Studied at the ANU under the Australian Government Research Training Program Domestic Scholarship.

My Research Interests
I always have a lot of interest in various disciplines of machine learning.
Currently, I am spending most of my time on the following 3 topics:
1) On Automating the Pipeline of Creating Synthetic Clinical Data,
2) On Processing Long Documents of Mixed Type Data, and
3) On the Theories of Continual Network Optimisation in a Low Resource Environment.

Extra Activities
I am a member of Dr.
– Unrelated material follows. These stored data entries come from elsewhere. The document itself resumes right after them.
import Literature.MathematicalPhysics.QuantumFieldTheory.BalabanImbrieJaffe1984to88.BIJ88PolymerRep5134
import Literature.MathematicalPhysics.QuantumFieldTheory.BalabanImbrieJaffe1984to88.BIJ88FTCExpansion305

/-!
# `BalabanImbrieJaffe1984to88.BIJ88PolymerRep5134Deriv` — T. Bałaban, J. Imbrie, A. Jaffe, *Effective action and cluster properties of the
abelian Higgs model*, Commun. Math. Phys. **114** (1988) 257–315 [BalabanImbrieJaffe1988], §5.13 pp. 305–306 [PDF 49–50]: **the printed
DERIVATIVE FORM of the activities** — `g₁(X) = Σ_{Γ: X single cluster} ∫ds_Γ (∂/∂s_Γ)⟨Π_{□_i⊂X} f(□_i)⟩_{s_Γ,X}` — **equals the corner form** of
`BIJ88PolymerRep5134.g1` under the smoothness hypotheses of the p. 305 FTC expansion (p02's `BIJ88FTCExpansion305.ftc_expansion`), and
**display (5.13.4) (left equality) with the printed activities** follows (`polymerRep_deriv`).

statement-level skeleton of published theorems with citation tags; proofs where landed; nothing here is a claim about the Yang–Mills mass gap

PDF held: `paper:balaban1988-cmp114-bij-abelian-higgs-effective-action` (journal page = PDF page + 256); pp. 305–306 = PDF 49–50 read as images
this session (p25 seat renders).

**The print (verbatim).** p. 305: *"⟨Π_{i∈I} f(□_i)⟩_1 = Σ_{Γ⊂I} ∫ds_Γ (∂/∂s_Γ)⟨Π_{i∈I} f(□_i)⟩_{s_Γ}. Here s_Γ specifies s_i = 0 for i ∉ Γ,
ds_Γ = Π_{i∈Γ} ds_i, ∂/∂s_Γ = Π_{i∈Γ} d/ds_i"*; p. 306: *"Given some region X, a union of □_i, we sum Γ over all subsets of {i ∈ I: □_i ⊂ X}, such
that X is a single cluster. … g₁(X) = Σ_Γ ∫ds_Γ Σ_{π∈𝒫(Γ)} ⟨…⟩_{s_Γ,X}."*

**What is proved (0 `sorry`, standard axioms, 0 new `Prop` facts).** For a duplicate-free master list `L` of coordinates and a family
`D Γ` (`D ∅ = F`, `D (insert k Γ) = ∂_k D Γ`, continuous — p02's hypotheses verbatim):
* §1 `filter_mem_toFinset_eq_of_sublist`, `toFinset_filter_mem`, **`expansionSum_filter_eq_sum_powerset`** (p02's `expansionSum` over the
  sublists of `L|_Γ` IS the sum over `Γ′ ⊆ Γ` of `∫ds_{Γ′} D_{Γ′}`, the iterated `∫₀¹` in the order of `L`).
* §2 `onePt_filter`; **`iterInt_eq_cornerSum`**: `∫ds_Γ (∂/∂s_Γ)F|_{s=0 off Γ} = Σ_{Λ⊆Γ} (−1)^{|Γ∖Λ|} F(1_Λ)` — `ftc_expansion` on every sub-box and
  Möbius inversion (`BIJ88Clusters5134.cornerSum_eq_of_forall_sum`).
* §3 `g1Deriv adj L D X` — THE PRINTED `g₁(X)` (derivative form, sum over `Γ ⊆ X` with `clusters(X,Γ) = {X}`); **`g1Deriv_eq_g1`** (= the corner
  form for `z X Λ := D X ∅ (1_Λ)`); **`polymerRep_deriv`**: if every sub-region `X ⊆ W` carries such a family `D X` and the corner values are
  cluster-factorizing (`IsClusterFactorizing`, p. 306 — Gaussian instance `BIJ88PolymerRep5134Gauss`), then
  `⟨Π_{i∈W}f(□_i)⟩_{1_W,W} = Σ_{P admissible filling of W} Π_{X∈P} g1Deriv X` — display (5.13.4), left equality, activities as printed.

**Honest scope.** The smoothness data (`D X`, all mixed `s`-partials of `s ↦ ⟨Π f(□_i)⟩_{s,X}`, continuous, differentiable along coordinate
lines at every `s ∈ ℝ^I` — p02's global hypotheses) are HYPOTHESES here; for the Gaussian integrals of §5.13 only the first derivative at
`s ∈ [0,1]^I` is in the tree (p13 `BIJ88SDerivative305.hasDerivAt_expectation_interp`). The walk evaluation (5.13.3) of `∂/∂s_Γ⟨…⟩` is not
modelled. NOT summit progress; NOT continuum; NOT Clay. Imports: `BIJ88PolymerRep5134`, `BIJ88FTCExpansion305`; modifies nothing. Cell
`lit-balaban` Phase 2, seat p25 gen 8; row C2.Eq5.13.3-5.13.4 (owner r16, referee ref-5).
-/

noncomputable section

namespace Literature.MathematicalPhysics.QuantumFieldTheory.BalabanImbrieJaffe1984to88.BIJ88PolymerRep5134Deriv

open Finset Function
open Literature.Probability.LatticeModels (IsSetPartition setPartitions mem_setPartitions)
open Literature.MathematicalPhysics.QuantumFieldTheory.BalabanImbrieJaffe1984to88.BIJ88FTCExpansion305
  (iterInt expansionSum onePt ftc_expansion)
open BIJ88Clusters5134 BIJ88PolymerRep5134

variable {ι : Type*} [DecidableEq ι]

/-! ## §1 Sublists of a duplicate-free coordinate list are its filters by subsets -/

/-- a sublist of a duplicate-free list is the filter of the list by its own elements. [cite: BalabanImbrieJaffe1988, (5.13.3) p.305] -/
theorem filter_mem_toFinset_eq_of_sublist {l Γ : List ι} (h : Γ.Sublist l) : l.Nodup → l.filter (· ∈ Γ.toFinset) = Γ := by
  induction h with
  | slnil => intro; rfl
  | @cons Γ l a h ih =>
      intro hl
      have hal : a ∉ l := (List.nodup_cons.1 hl).1
      have haΓ : a ∉ Γ := fun ha => hal (h.subset ha)
      rw [List.filter_cons_of_neg (by simpa using haΓ)]
      exact ih (List.nodup_cons.1 hl).2
  | @cons_cons Γ l a h ih =>
      intro hl
      have hal : a ∉ l := (List.nodup_cons.1 hl).1
      rw [List.filter_cons_of_pos (by simp)]
      congr 1
      have hcongr : l.filter (· ∈ (a :: Γ).toFinset) = l.filter (· ∈ Γ.toFinset) := by
        refine List.filter_congr fun x hx => ?_
        have hxa : x ≠ a := fun e => hal (e ▸ hx)
        simp [hxa]
      rw [hcongr]
      exact ih (List.nodup_cons.1 hl).2

/-- the elements of a filter by a subset. [cite: BalabanImbrieJaffe1988, (5.13.3) p.305] -/
theorem toFinset_filter_mem {l : List ι} {Γ : Finset ι} (hΓ : Γ ⊆ l.toFinset) : (l.filter (· ∈ Γ)).toFinset = Γ := by
  ext x
  simp only [List.mem_toFinset, List.mem_filter, decide_eq_true_eq]
  constructor
  · rintro ⟨-, hx⟩
    exact hx
  · intro hx
    exact ⟨List.mem_toFinset.1 (hΓ hx), hx⟩

/-- **the printed sum over `Γ′ ⊂ Γ` as a sum over the powerset**: for a duplicate-free master list `L` and `Γ ⊆ L`, p02's
`expansionSum (L.filter (· ∈ Γ)) D σ = Σ_{Γ′ ⊆ Γ} ∫ds_{Γ′} D_{Γ′}` with `∫ds_{Γ′}` taken in the coordinate order of `L`.
[cite: BalabanImbrieJaffe1988, (5.13.3) p.305] -/
theorem expansionSum_filter_eq_sum_powerset {L : List ι} (hL : L.Nodup) (D : Finset ι → (ι → ℝ) → ℝ) (σ : ι → ℝ)
    {Γ : Finset ι} (hΓ : Γ ⊆ L.toFinset) :
    expansionSum (L.filter (· ∈ Γ)) D σ = ∑ Γ' ∈ Γ.powerset, iterInt (L.filter (· ∈ Γ')) (D Γ') σ := by
  set l := L.filter (· ∈ Γ) with hl
  have hln : l.Nodup := hL.filter _
  have hlΓ : l.toFinset = Γ := toFinset_filter_mem hΓ
  have hlL : l.Sublist L := List.filter_sublist
  rw [expansionSum, ← List.sum_toFinset _ (List.nodup_sublists'.2 hln)]
  refine sum_nbij' (fun Γ'' => Γ''.toFinset) (fun Γ' => l.filter (· ∈ Γ')) ?_ ?_ ?_ ?_ ?_
  · intro Γ'' hΓ''
    have hsub : Γ''.Sublist l := List.mem_sublists'.1 (List.mem_toFinset.1 hΓ'')
    rw [mem_powerset, ← hlΓ]
    intro x hx
    exact List.mem_toFinset.2 (hsub.subset (List.mem_toFinset.1 hx))
  · intro Γ' _
    exact List.mem_toFinset.2 (List.mem_sublists'.2 List.filter_sublist)
  · intro Γ'' hΓ''
    have hsub : Γ''.Sublist l := List.mem_sublists'.1 (List.mem_toFinset.1 hΓ'')
    exact filter_mem_toFinset_eq_of_sublist hsub hln
  · intro Γ' hΓ'
    exact toFinset_filter_mem (hlΓ.symm ▸ mem_powerset.1 hΓ')
  · intro Γ'' hΓ''
    have hsub : Γ''.Sublist l := List.mem_sublists'.1 (List.mem_toFinset.1 hΓ'')
    show iterInt Γ'' (D Γ''.toFinset) σ = iterInt (L.filter (· ∈ Γ''.toFinset)) (D Γ''.toFinset) σ
    rw [filter_mem_toFinset_eq_of_sublist (hsub.trans hlL) hL]

/-! ## §2 The printed term `∫ds_Γ ∂_Γ F|_{s=0 off Γ}` IS the corner sum `Σ_{Λ⊆Γ}(−1)^{|Γ∖Λ|}F(1_Λ)` -/

/-- the evaluation point `onePt` of p02 for the filtered list is the corner `1_Γ`. [cite: BalabanImbrieJaffe1988, (5.13.3) p.305] -/
theorem onePt_filter {L : List ι} {Γ : Finset ι} (hΓ : Γ ⊆ L.toFinset) : onePt (L.filter (· ∈ Γ)) 0 = corner ℝ Γ := by
  funext i
  simp only [onePt, corner, List.mem_filter, decide_eq_true_eq, Pi.zero_apply]
  by_cases hi : i ∈ Γ
  · simp [hi, List.mem_toFinset.1 (hΓ hi)]
  · simp [hi]

/-- **`∫ds_Γ (∂/∂s_Γ)F|_{s_i=0, i∉Γ} = Σ_{Λ⊆Γ} (−1)^{|Γ∖Λ|} F(1_Λ)`** (p. 305): for a function `F = D ∅` of the parameters with continuous
mixed partials `D Γ = ∂_ΓF` along the coordinates of a duplicate-free list `L` (the hypotheses of p02's `BIJ88FTCExpansion305.ftc_expansion`,
which is that identity summed over `Γ`), each individual term is the alternating sum of the corner values — by `ftc_expansion` on every
sub-box `[0,1]^Γ` and Möbius inversion (`BIJ88Clusters5134.cornerSum_eq_of_forall_sum`). [cite: BalabanImbrieJaffe1988, (5.13.3) p.305] -/
theorem iterInt_eq_cornerSum {L : List ι} (hL : L.Nodup) (D : Finset ι → (ι → ℝ) → ℝ) (hcont : ∀ Γ, Continuous (D Γ))
    (hderiv : ∀ (Γ : Finset ι) (k : ι), k ∈ L → k ∉ Γ → ∀ s : ι → ℝ,
      HasDerivAt (fun u => D Γ (update s k u)) (D (insert k Γ) s) (s k))
    {Γ : Finset ι} (hΓ : Γ ⊆ L.toFinset) :
    iterInt (L.filter (· ∈ Γ)) (D Γ) 0 = cornerSum (fun Λ => D ∅ (corner ℝ Λ)) Γ := by
  symm
  refine cornerSum_eq_of_forall_sum (R := ℝ) (F := fun Λ => D ∅ (corner ℝ Λ))
    (J := fun Γ' => iterInt (L.filter (· ∈ Γ')) (D Γ') 0) (W := L.toFinset) ?_ Γ hΓ
  intro Γ' hΓ'
  have h := ftc_expansion (L.filter (· ∈ Γ')) (hL.filter _) D 0 hcont
    (fun Γ'' k hk hkΓ s => hderiv Γ'' k (List.mem_of_mem_filter hk) hkΓ s) (fun _ _ => rfl)
  rw [onePt_filter hΓ', expansionSum_filter_eq_sum_powerset hL D 0 hΓ'] at h
  exact h

/-! ## §3 The printed activities in derivative form, and display (5.13.4) with them -/

section PrintedActivities

variable (adj : ι → ι → Prop) [DecidableRel adj]

/-- **the printed `g₁(X)` in derivative form** (p. 306 [PDF 50]): `g₁(X) = Σ_{Γ⊆X: X is a single cluster of Γ} ∫ds_Γ (∂/∂s_Γ)⟨Π_{□_i⊂X}
f(□_i)⟩_{s_Γ,X}` — here for a family `D X Γ` (`D X Γ = ∂_Γ` of `s ↦ ⟨Π_{□_i⊂X} f(□_i)⟩_{s,X}`, `D X ∅` the expectation itself), the
integrals `∫ds_Γ` taken as p02's iterated `∫₀¹` in the coordinate order of a master list `L` (the displayed walk expansion of the derivative,
(5.13.3), is not reproduced). [cite: BalabanImbrieJaffe1988, p.306 (Sect. 5.13)] -/
def g1Deriv (L : List ι) (D : Finset ι → Finset ι → (ι → ℝ) → ℝ) (X : Finset ι) : ℝ :=
  ∑ Γ ∈ X.powerset with clusters adj X Γ = {X}, iterInt (L.filter (· ∈ Γ)) (D X Γ) 0

/-- **derivative form = corner form**: under the smoothness hypotheses of the FTC expansion for the region `X`, the printed `g₁(X)` equals
the corner-form `g1` of `BIJ88PolymerRep5134` for the corner expectations `z X Λ := D X ∅ (1_Λ)`. [cite: BalabanImbrieJaffe1988, p.306 (Sect. 5.13)] -/
theorem g1Deriv_eq_g1 {L : List ι} (hL : L.Nodup) (D : Finset ι → Finset ι → (ι → ℝ) → ℝ) {X : Finset ι} (hX : X ⊆ L.toFinset)
    (hcont : ∀ Γ, Continuous (D X Γ))
    (hderiv : ∀ (Γ : Finset ι) (k : ι), k ∈ L → k ∉ Γ → ∀ s : ι → ℝ,
      HasDerivAt (fun u => D X Γ (update s k u)) (D X (insert k Γ) s) (s k)) :
    g1Deriv adj L D X = g1 adj (fun Y Λ => D Y ∅ (corner ℝ Λ)) X := by
  refine sum_congr rfl fun Γ hΓ => ?_
  exact iterInt_eq_cornerSum hL (D X) hcont hderiv ((mem_powerset.1 (mem_filter.1 hΓ).1).trans hX)

/-- **DISPLAY (5.13.4), LEFT EQUALITY, WITH THE PRINTED DERIVATIVE-FORM ACTIVITIES**: if for every sub-region `X ⊆ W` the expectation
`s ↦ ⟨Π_{□_i⊂X} f(□_i)⟩_{s,X}` comes with continuous mixed partials along the coordinates (p02's FTC hypotheses: the family `D X`) and its corner
values `z X Λ = ⟨Π_{□_i⊂X}f(□_i)⟩_{1_Λ,X}` are cluster-factorizing (p. 306 factorization; Gaussian instance `BIJ88PolymerRep5134Gauss`), then
`⟨Π_{i∈W} f(□_i)⟩_{1_W,W} = Σ_{{X_α} admissible filling of W} Π_α g₁(X_α)` with
`g₁(X) = Σ_{Γ⊆X: X single cluster} ∫ds_Γ (∂/∂s_Γ)⟨Π_{□_i⊂X} f(□_i)⟩_{s_Γ,X}` as printed. [cite: BalabanImbrieJaffe1988, (5.13.4) p.306] -/
theorem polymerRep_deriv {L : List ι} (hL : L.Nodup) (D : Finset ι → Finset ι → (ι → ℝ) → ℝ) {W : Finset ι} (hW : W ⊆ L.toFinset)
    (hcont : ∀ X ⊆ W, ∀ Γ, Continuous (D X Γ))
    (hderiv : ∀ X ⊆ W, ∀ (Γ : Finset ι) (k : ι), k ∈ L → k ∉ Γ → ∀ s : ι → ℝ,
      HasDerivAt (fun u => D X Γ (update s k u)) (D X (insert k Γ) s) (s k))
    (hz : IsClusterFactorizing adj (fun X Λ => D X ∅ (corner ℝ Λ))) :
    D W ∅ (corner ℝ W) = ∑ P ∈ (setPartitions W).filter (IsAdmissible adj), ∏ X ∈ P, g1Deriv adj L D X := by
  have h : D W ∅ (corner ℝ W)
      = ∑ P ∈ (setPartitions W).filter (IsAdmissible adj), ∏ X ∈ P, g1 adj (fun Y Λ => D Y ∅ (corner ℝ Λ)) X :=
    polymerRep hz W
  rw [h]
  refine sum_congr rfl fun P hP => prod_congr rfl fun X hXP => ?_
  have hPp : IsSetPartition W P := mem_setPartitions.1 (mem_filter.1 hP).1
  have hXW : X ⊆ W := hPp.subset hXP
  exact (g1Deriv_eq_g1 adj hL D (hXW.trans hW) (hcont X hXW) (hderiv X hXW)).symm

end PrintedActivities

end Literature.MathematicalPhysics.QuantumFieldTheory.BalabanImbrieJaffe1984to88.BIJ88PolymerRep5134Deriv

end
Oscar Perez Concha's Friday Machine Learning Club.
Most of our discussions in 2022 are / will be related to the latest developments of
Transformer-based neural network models for natural language processing.

My Teaching

I am working with my CBDRH colleagues in preparing Health Data Analytics (HDAT) course materials.

You will find me appearing on
HDAT9000 -- Clinical Artificial Intelligence -- on the Causal Inference lectures; and
HDAT9510 -- Machine Learning II -- on the RNN lectures.